Le 12 nov. 2013 à 15:26, Graham Cox <graham....@bigpond.com> a écrit :

> I’m just thinking about the use of 
> -performSelectorOnMainThread:withObject:waitUntilDone:, and what is the best 
> way to think about the waitUntilDone parameter. The situation is updating a 
> UI from another thread, using this to punt the update to the main thread (in 
> fact the progress bar situation discussed earlier this week).
> 
> I assume if I pass NO, the request is queued and processed once per event 
> loop. If I pass YES, there is some sort of lock which sleeps my thread until 
> the main thread completes the task.
> 
> So passing NO, my worker thread can proceed as fast as it can, but the main 
> thread could back up and end up lagging (and also queuing a lot of redundant 
> updates, like a progress value where really only the latest matters). If I 
> pass YES, my worker thread is going to get throttled by the main thread.
> 
> Is this just one of those cases where you have to judge the best approach, or 
> is there a better way to determine when to pass YES or NO?
> 
> Currently, I generally pass NO, and my worker threads are not updating the 
> progress too often anyway - I mod the count so that it only updates every 50 
> or 100 iterations. The UI seems to keep up fine. What do others do?
> 

My rule is simply to never pass NO. In a world where async is the new standard, 
waiting for a thread to complete should really never be used. 

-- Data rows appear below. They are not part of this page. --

/-- ★ **For the `a = b = 1` class `[[2^m, 2^m − 2m − 2, 4]]` (`m ≥ 4`) the explicit decoders ATTAIN the optimal radius `1`**:
they correct every single bit flip and every single phase flip, and no pair of sector decoders corrects all weight-`2` patterns
of both kinds (`d = 4`). [cite: Gottesman1997, §2.3 (chunk p0014 L3: distance 2t+1 corrects t)] [cite: MacWilliamsSloane1977, Ch. 1 §7 (chunk p0030)] -/
theorem code_one_one_decode_radius_optimal (hm : 4 ≤ m) :
    ((extPointDecode m 1 le_rfl).CorrectsUpTo (code m 1 1 (by omega)).xSyndrome
        ((code m 1 1 (by omega)).rowSpX : Set ((Fin m → ZMod 2) → ZMod 2)) hammingNorm 1 ∧
      (extPointDecode m 1 le_rfl).CorrectsUpTo (code m 1 1 (by omega)).zSyndrome
        ((code m 1 1 (by omega)).rowSpZ : Set ((Fin m → ZMod 2) → ZMod 2)) hammingNorm 1) ∧
    ∀ (DX DZ : Decoder (Mono m 1 → ZMod 2) ((Fin m → ZMod 2) → ZMod 2)) (t : ℕ),
      DX.CorrectsUpTo (code m 1 1 (by omega)).xSyndrome ((code m 1 1 (by omega)).rowSpX : Set ((Fin m → ZMod 2) → ZMod 2))
          hammingNorm t →
        DZ.CorrectsUpTo (code m 1 1 (by omega)).zSyndrome ((code m 1 1 (by omega)).rowSpZ : Set ((Fin m → ZMod 2) → ZMod 2))
          hammingNorm t → t ≤ 1 :=
  ⟨⟨extPointDecode_correctsUpTo_X _ le_rfl, extPointDecode_correctsUpTo_Z _ le_rfl⟩,
    fun _ _ _ hX hZ => (code_one_one_isCode hm).le_half_of_correctsUpTo_sectors hX hZ⟩

/-- `[[16, 6, 4]]`: the explicit decoders correct every single bit flip and every single phase flip.
[cite: MacWilliamsSloane1977, Ch. 1 §7 (chunk p0030)] -/
theorem code_16_6_4_decode_correctsUpTo :
    (extPointDecode 4 1 le_rfl).CorrectsUpTo (code 4 1 1 (by norm_num)).xSyndrome
        ((code 4 1 1 (by norm_num)).rowSpX : Set ((Fin 4 → ZMod 2) → ZMod 2)) hammingNorm 1 ∧
      (extPointDecode 4 1 le_rfl).CorrectsUpTo (code 4 1 1 (by norm_num)).zSyndrome
        ((code 4 1 1 (by norm_num)).rowSpZ : Set ((Fin 4 → ZMod 2) → ZMod 2)) hammingNorm 1 :=
  (code_one_one_decode_radius_optimal (m := 4) le_rfl).1

end QRM

end Literature.InformationTheory.QuantumCodes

Updating your UI more than 60 times per seconds is useless as the update will 
never be pushed to the screen, and the UI thread should be able to deal with 60 
messages per seconds smoothly, so don't bother with premature optimisation, and 
keep it simple.
And even 60 times per seconds is probably too much anyway. Just make sure your 
worker thread does not push too much updates.